Source: JTA
Dianna Cahn tells of a new religious conversion course launched in Sofia, Bulgaria by Sofia’s new Orthodox rabbi, Joshua Ahrens of the Sofia Synagogue. Ahrens’ new course is a first in that it offers Bulgaria’s “unofficial” Jewish community members a path to official conversion.
Decades of Communist rule helped wipe out traditional Jewish observance in Bulgaria, but in the 20 years since the fall of the Iron Curtain, Bulgaria’s Sephardic Jews have reemerged as a community. Today an estimated 6,000 to 7,000 Jews live in Bulgaria -- mostly in Sofia, where the Jewish community has 1,000 active members. Though most are thoroughly secular and many do not qualify as Jews according to halachah, or Jewish law, the community organization is officially Orthodox.
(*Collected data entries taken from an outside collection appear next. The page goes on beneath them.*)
import Mathlib.RingTheory.MvPolynomial.Homogeneous
import Mathlib.Algebra.MvPolynomial.Monad
import Mathlib.RingTheory.LocalRing.ResidueField.Basic
import Mathlib.RingTheory.Ideal.Operations
import HarnessLib

/-!
# hEv leaf [B] — kernel piece 2: ASSEMBLY at the earlier member via homogenised evaluation
# (Theses-free, def-free)

OURS (campaign `res-hironaka`, rung L ★L-G4, slot W4.1 · crux `Steer` (stmt-ResolutionOfSingularities-16345) · hEv leaf object
[B] = `BinaryResidueBackward` + `TangentialNeedsBinary` of res-L0-w41-idea-2's `HEV-IDEA-2.md` §2, kernel owner res-type-028
(RULING 153a)). Not a statement of the manuscript under review [claim: Hironaka2017, status: under-review]; AI-produced, weaker
than expert review.

THE SETTING. `S` is the EARLIER member of a point window (a local ring), `ι : S → T` an injective ring map into a commutative
ring (the field `L`), `x ∈ 𝔪_S` the exceptional parameter of the window, `u : Fin n → 𝔪_S` the adapted parameters with
`ι(u_j) = ι(x) · u'_j` (`u'_j = u_j / x`, the affine coordinates of the chart), `C ∈ S[T₁…T_n]` of total degree `≤ d = 2e`
with `ι(F) = ι(x)^d · C(u')` (`F = f - g₀²` the cleaned radicand, `C` its dehomogenised initial form, `C(u') = f'`).

* §1 lifting `κ`-polynomials to `S`-polynomials with the same support (`exists_map_eq_support_subset`).
* §2 HOMOGENISED EVALUATION `Σ_β G_β · x^(N − |β|) · u^β`: it is `ι(x)^N · G(u')` under `ι` (`map_sum_homogenised_eq`) and lies
  in `𝔪^(N+1)` when the coefficients of `G` lie in `𝔪` (`sum_homogenised_mem_pow`); scaling of forms (`eval₂_smul_eq`).
* §3 **`exists_sub_sq_mem_sup_of_map_residue_eq`**: if the reduction of `C` is `q² + R(ℓ₁,…,ℓ_m)` in `κ[T]` (output of piece 1,
  `…BinaryResidueRestriction.eq_sq_add_bind₁_of_sub_sq_mem`), `ℓ_k = Σ_j c_{kj} T_j`, then
  `F - G² ∈ (Σ_j a_{1j} u_j, …, Σ_j a_{mj} u_j)^d + 𝔪_S^(d+1)` for some `G ∈ S` and lifts `a_{kj}` of the `c_{kj}` — i.e.
  `f - (g₀ + G)²` has an `m`-ary residue at `S` (in characteristic `2`).
[folklore]
-/

noncomputable section

-- `Summit.<S>.<S>.…` duplicates the summit name by design (single-problem summit).
set_option linter.dupNamespace false

open IsLocalRing MvPolynomial

namespace Summit.ResolutionOfSingularities.ResolutionOfSingularities.Theorems.SwitchingDichotomy.BinaryResidue

universe u v

/-! ## §1 Lifting polynomials along a surjection, support preserved -/

section lift

variable {σ : Type*} {A : Type u} {B : Type v} [CommRing A] [CommRing B]

/-- A polynomial over `B` lifts along a surjection `A → B` to a polynomial with support inside the original support
(lift coefficient by coefficient). [folklore] -/
theorem exists_map_eq_support_subset (f : A →+* B) (hf : Function.Surjective f) (p : MvPolynomial σ B) :
    ∃ P : MvPolynomial σ A, map f P = p ∧ P.support ⊆ p.support := by
  classical
  choose g hg using hf
  refine ⟨∑ β ∈ p.support, monomial β (g (p.coeff β)), ?_, ?_⟩
  · rw [map_sum]
    simp_rw [map_monomial, hg]
    exact p.support_sum_monomial_coeff
  · intro β hβ
    rw [mem_support_iff, coeff_sum] at hβ
    by_contra hβp
    apply hβ
    refine Finset.sum_eq_zero fun γ hγ => ?_
    rw [coeff_monomial, if_neg]
    rintro rfl
    exact hβp hγ

/-- Degree-controlled lift. [folklore] -/
theorem exists_map_eq_totalDegree_le (f : A →+* B) (hf : Function.Surjective f) (p : MvPolynomial σ B) :
    ∃ P : MvPolynomial σ A, map f P = p ∧ P.totalDegree ≤ p.totalDegree := by
  obtain ⟨P, hP, hsupp⟩ := exists_map_eq_support_subset f hf p
  exact ⟨P, hP, Finset.sup_mono hsupp⟩

/-- Homogeneity-preserving lift. [folklore] -/
theorem exists_map_eq_isHomogeneous (f : A →+* B) (hf : Function.Surjective f) {p : MvPolynomial σ B} {k : ℕ}
    (hp : p.IsHomogeneous k) : ∃ P : MvPolynomial σ A, map f P = p ∧ P.IsHomogeneous k := by
  obtain ⟨P, hP, hsupp⟩ := exists_map_eq_support_subset f hf p
  refine ⟨P, hP, fun β hβ => hp ?_⟩
  exact mem_support_iff.mp (hsupp (mem_support_iff.mpr hβ))

end lift

/-! ## §2 Homogenised evaluation and scaling of forms -/

section homogenised

variable {σ : Type*} {A : Type u} {T : Type v} [CommRing A] [CommRing T]

/-- Scaling a form of degree `k`: `Φ(c·v) = c^k · Φ(v)`. [folklore] -/
theorem eval₂_smul_eq (ι : A →+* T) {Φ : MvPolynomial σ A} {k : ℕ} (hΦ : Φ.IsHomogeneous k) (c : T) (v : σ → T) :
    eval₂ ι (c • v) Φ = c ^ k * eval₂ ι v Φ := by
  classical
  rw [eval₂_eq, eval₂_eq, Finset.mul_sum]
  refine Finset.sum_congr rfl fun β hβ => ?_
  have hdeg : ∑ i ∈ β.support, β i = k := by
    have h := hΦ (mem_support_iff.mp hβ)
    rw [← h, Finsupp.weight_apply]
    simp [Finsupp.sum]
  simp_rw [Pi.smul_apply, smul_eq_mul, mul_pow, Finset.prod_mul_distrib, Finset.prod_pow_eq_pow_sum, hdeg]
  ring

/-- A form of degree `d` evaluates into `(v)^d` (the `QuasiRegularSequences.eval_mem_span_pow` shape, kept local).
[folklore] -/
theorem eval_mem_span_range_pow {m : ℕ} (v : Fin m → A) {R' : MvPolynomial (Fin m) A} {d : ℕ}
    (hR' : R'.IsHomogeneous d) : eval v R' ∈ Ideal.span (Set.range v) ^ d := by
  classical
  rw [R'.as_sum, map_sum]
  refine Ideal.sum_mem _ fun β hβ => ?_
  rw [eval_monomial]
  refine Ideal.mul_mem_left _ _ ?_
  have hdeg : ∑ i ∈ β.support, β i = d := by
    have h := hR' (mem_support_iff.mp hβ)
    rw [← h, Finsupp.weight_apply]
    simp [Finsupp.sum]
  rw [Finsupp.prod, ← hdeg, ← Finset.prod_pow_eq_pow_sum]
  exact Ideal.prod_mem_prod fun j _ => Ideal.pow_mem_pow (Ideal.subset_span (Set.mem_range_self j)) _

/-- The homogenised evaluation `Σ_β G_β x^(N-|β|) u^β` maps under `ι` to `ι(x)^N · G(u')` when `ι(u_j) = ι(x)·u'_j` and
`deg G ≤ N`. [folklore] -/
theorem map_sum_homogenised_eq (ι : A →+* T) (x : A) {n : ℕ} (u : Fin n → A) (u' : Fin n → T)
    (hu : ∀ j, ι (u j) = ι x * u' j) {N : ℕ} (G : MvPolynomial (Fin n) A) (hG : G.totalDegree ≤ N) :
    ι (∑ β ∈ G.support, G.coeff β * x ^ (N - β.degree) * β.prod fun j k => u j ^ k) =
      ι x ^ N * eval₂ ι u' G := by
  classical
  rw [map_sum, eval₂_eq, Finset.mul_sum]
  refine Finset.sum_congr rfl fun β hβ => ?_
  have hle : β.degree ≤ N := (le_totalDegree hβ : β.degree ≤ _).trans hG
  rw [map_mul, map_mul, map_pow, Finsupp.prod, map_prod]
  simp_rw [map_pow, hu, mul_pow, Finset.prod_mul_distrib, Finset.prod_pow_eq_pow_sum]
  rw [show ∑ i ∈ β.support, β i = β.degree from rfl,
    show ι x ^ N = ι x ^ (N - β.degree) * ι x ^ β.degree by rw [← pow_add, Nat.sub_add_cancel hle]]
  ring

/-- The homogenised evaluation of a polynomial with coefficients in an ideal `I ∋ x, u_j` lies in `I^(N+1)`. [folklore] -/
theorem sum_homogenised_mem_pow (I : Ideal A) {x : A} (hx : x ∈ I) {n : ℕ} {u : Fin n → A} (hu : ∀ j, u j ∈ I)
    {N : ℕ} (G : MvPolynomial (Fin n) A) (hG : G.totalDegree ≤ N) (h0 : ∀ β, G.coeff β ∈ I) :
    (∑ β ∈ G.support, G.coeff β * x ^ (N - β.degree) * β.prod fun j k => u j ^ k) ∈ I ^ (N + 1) := by
  classical
  refine Ideal.sum_mem _ fun β hβ => ?_
  have hle : β.degree ≤ N := (le_totalDegree hβ : β.degree ≤ _).trans hG
  have hprod : (β.prod fun j k => u j ^ k) ∈ I ^ β.degree := by
    rw [Finsupp.prod, show β.degree = ∑ i ∈ β.support, β i from rfl, ← Finset.prod_pow_eq_pow_sum]
    exact Ideal.prod_mem_prod fun j _ => Ideal.pow_mem_pow (hu j) _
  have : I ^ (N + 1) = I * I ^ (N - β.degree) * I ^ β.degree := by
    rw [mul_assoc, ← pow_add, Nat.sub_add_cancel hle, pow_succ']
  rw [this]
  exact Ideal.mul_mem_mul (Ideal.mul_mem_mul (h0 β) (Ideal.pow_mem_pow hx _)) hprod

end homogenised

/-! ## §3 Assembly at the earlier member -/

section assembly

variable {S : Type u} {T : Type v} [CommRing S] [IsLocalRing S] [CommRing T]

/-- A linear form with coefficient vector `a`: `Σ_j a_j T_j` is homogeneous of degree one. [folklore] -/
theorem isHomogeneous_one_sum_C_mul_X {A : Type*} [CommSemiring A] {n : ℕ} (a : Fin n → A) :
    (∑ j, MvPolynomial.C (a j) * X j : MvPolynomial (Fin n) A).IsHomogeneous 1 :=
  IsHomogeneous.sum _ _ _ fun j _ => (isHomogeneous_X A j).C_mul (a j)

/-- **Assembly.** In the setting of the module docstring, if the reduction of `C` modulo `𝔪_S` is
`q² + R(ℓ₁, …, ℓ_m)` with `deg q ≤ e`, `ℓ_k = Σ_j c_{kj} T_j` linear, `R` a `d`-form (`d = 2e`), then for lifts `a_{kj} ∈ S` of
the `c_{kj}` and some `G ∈ S`: `F - G² ∈ (Σ_j a_{1j} u_j, …, Σ_j a_{mj} u_j)^d + 𝔪_S^(d+1)`. (`G` = the homogenised evaluation
of a lift of `q`; the error is the homogenised evaluation of `C - q̃² - R̃(ℓ̃)`, whose coefficients lie in `𝔪_S`.) [folklore] -/
theorem exists_sub_sq_mem_sup_of_map_residue_eq (ι : S →+* T) (hι : Function.Injective ι)
    {x : S} (hx : x ∈ maximalIdeal S) {n : ℕ} {u : Fin n → S} (hum : ∀ j, u j ∈ maximalIdeal S)
    (u' : Fin n → T) (hu : ∀ j, ι (u j) = ι x * u' j) {d e : ℕ} (hde : d = 2 * e)
    (C : MvPolynomial (Fin n) S) (hC : C.totalDegree ≤ d) (F : S) (hF : ι F = ι x ^ d * eval₂ ι u' C)
    (q : MvPolynomial (Fin n) (ResidueField S)) (hq : q.totalDegree ≤ e) {m : ℕ}
    (c : Fin m → Fin n → ResidueField S)
    (R : MvPolynomial (Fin m) (ResidueField S)) (hR : R.IsHomogeneous d)
    (hid : map (residue S) C = q ^ 2 + bind₁ (fun k => ∑ j, MvPolynomial.C (c k j) * X j) R) :
    ∃ a : Fin m → Fin n → S, (∀ k j, residue S (a k j) = c k j) ∧
      ∃ G : S, F - G ^ 2 ∈ Ideal.span (Set.range fun k => ∑ j, a k j * u j) ^ d ⊔ maximalIdeal S ^ (d + 1) := by
  classical
  have hsurj : Function.Surjective (residue S) := residue_surjective
  obtain ⟨q', hq'q, hq'⟩ := exists_map_eq_totalDegree_le (residue S) hsurj q
  obtain ⟨R', hR'R, hR'⟩ := exists_map_eq_isHomogeneous (residue S) hsurj hR
  choose a ha using fun k j => hsurj (c k j)
  refine ⟨a, ha, ?_⟩
  set ℓ' : Fin m → MvPolynomial (Fin n) S := fun k => ∑ j, MvPolynomial.C (a k j) * X j with hℓ'def
  have hℓ' : ∀ k, (ℓ' k).IsHomogeneous 1 := fun k => isHomogeneous_one_sum_C_mul_X (a k)
  have hℓ'ℓ : ∀ k, map (residue S) (ℓ' k) = ∑ j, MvPolynomial.C (c k j) * X j := fun k => by
    simp only [hℓ'def, map_sum, map_mul, map_C, map_X, ha]
  -- the error polynomial
  set D : MvPolynomial (Fin n) S := C - (q' ^ 2 + bind₁ ℓ' R') with hD
  have hD0 : ∀ β, D.coeff β ∈ maximalIdeal S := by
    intro β
    rw [← residue_eq_zero_iff, ← coeff_map]
    have : map (residue S) D = 0 := by
      rw [hD, map_sub, map_add, map_pow, hq'q, map_bind₁, hR'R, hid]
      simp only [hℓ'ℓ]
      exact sub_eq_zero.mpr rfl
    rw [this, coeff_zero]
  have hDdeg : D.totalDegree ≤ d := by
    refine (totalDegree_sub _ _).trans (max_le hC ((totalDegree_add _ _).trans (max_le ?_ ?_)))
    · refine (totalDegree_pow _ _).trans ?_
      rw [hde]; exact Nat.mul_le_mul_left 2 (hq'.trans hq)
    · have h := hR'.eval₂ (MvPolynomial.C : S →+* MvPolynomial (Fin n) S) ℓ' (fun r => isHomogeneous_C _ r) hℓ'
      rw [one_mul] at h
      have hb : (bind₁ ℓ' R').IsHomogeneous d := by
        simpa only [bind₁, aeval_def, algebraMap_eq, coe_eval₂Hom] using h
      exact hb.totalDegree_le
  -- the witnesses
  set G : S := ∑ β ∈ q'.support, q'.coeff β * x ^ (e - β.degree) * β.prod fun j k => u j ^ k with hG
  set w : S := ∑ β ∈ D.support, D.coeff β * x ^ (d - β.degree) * β.prod fun j k => u j ^ k with hw
  set v : Fin m → S := fun k => eval u (ℓ' k) with hv
  have hvsum : (fun k => ∑ j, a k j * u j) = v := by
    funext k
    simp only [hv, hℓ'def, map_sum, map_mul, eval_C, eval_X]
  set y : S := eval v R' with hy
  have hwmem : w ∈ maximalIdeal S ^ (d + 1) := sum_homogenised_mem_pow _ hx hum D hDdeg hD0
  have hymem : y ∈ Ideal.span (Set.range v) ^ d := eval_mem_span_range_pow v hR'
  rw [hvsum]
  refine ⟨G, Submodule.mem_sup.mpr ⟨y, hymem, w, hwmem, ?_⟩⟩
  -- the identity `y + w = F - G²`, checked under the injection `ι`
  apply hι
  have hGι : ι G = ι x ^ e * eval₂ ι u' q' := map_sum_homogenised_eq ι x u u' hu q' (hq'.trans hq)
  have hwι : ι w = ι x ^ d * eval₂ ι u' D := map_sum_homogenised_eq ι x u u' hu D hDdeg
  have hvι : ∀ i, ι (v i) = ι x * eval₂ ι u' (ℓ' i) := by
    intro i
    show ι (eval u (ℓ' i)) = _
    rw [show eval u (ℓ' i) = eval₂ (RingHom.id S) u (ℓ' i) from rfl, eval₂_comp_left, RingHom.comp_id,
      show (⇑ι ∘ u) = ι x • u' from funext fun j => by simp [hu], eval₂_smul_eq ι (hℓ' i), pow_one]
  have hyι : ι y = ι x ^ d * eval₂ ι u' (bind₁ ℓ' R') := by
    rw [hy, show eval v R' = eval₂ (RingHom.id S) v R' from rfl, eval₂_comp_left, RingHom.comp_id,
      show (⇑ι ∘ v) = ι x • fun i => eval₂ ι u' (ℓ' i) from funext fun i => by simp [hvι],
      eval₂_smul_eq ι hR', show eval₂ ι u' (bind₁ ℓ' R') = eval₂Hom ι u' (bind₁ ℓ' R') from rfl, eval₂Hom_bind₁]
    rfl
  have hCι : eval₂ ι u' C = eval₂ ι u' q' ^ 2 + eval₂ ι u' (bind₁ ℓ' R') + eval₂ ι u' D := by
    rw [hD]; simp only [eval₂_sub, eval₂_add, eval₂_pow]; ring
  rw [map_add, map_sub, map_pow, hyι, hwι, hF, hGι, hCι, hde]
  have : (ι x ^ e * eval₂ ι u' q') ^ 2 = ι x ^ (2 * e) * eval₂ ι u' q' ^ 2 := by ring
  rw [this]; ring

end assembly

end Summit.ResolutionOfSingularities.ResolutionOfSingularities.Theorems.SwitchingDichotomy.BinaryResidue

end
It wasn’t until Ahrens, a German, was hired by the Sofia Synagogue’s board in late 2011 and began reaching out to introduce the community to religious life that the conversion course took real form. Sponsored by the Jewish community, the course drew about 20 interested people. Ahrens holds one weekly evening class, which is filmed and posted online for people outside Sofia. Once every few months he runs a weekend seminar like the one in early May.
Read the entire article at the JTA.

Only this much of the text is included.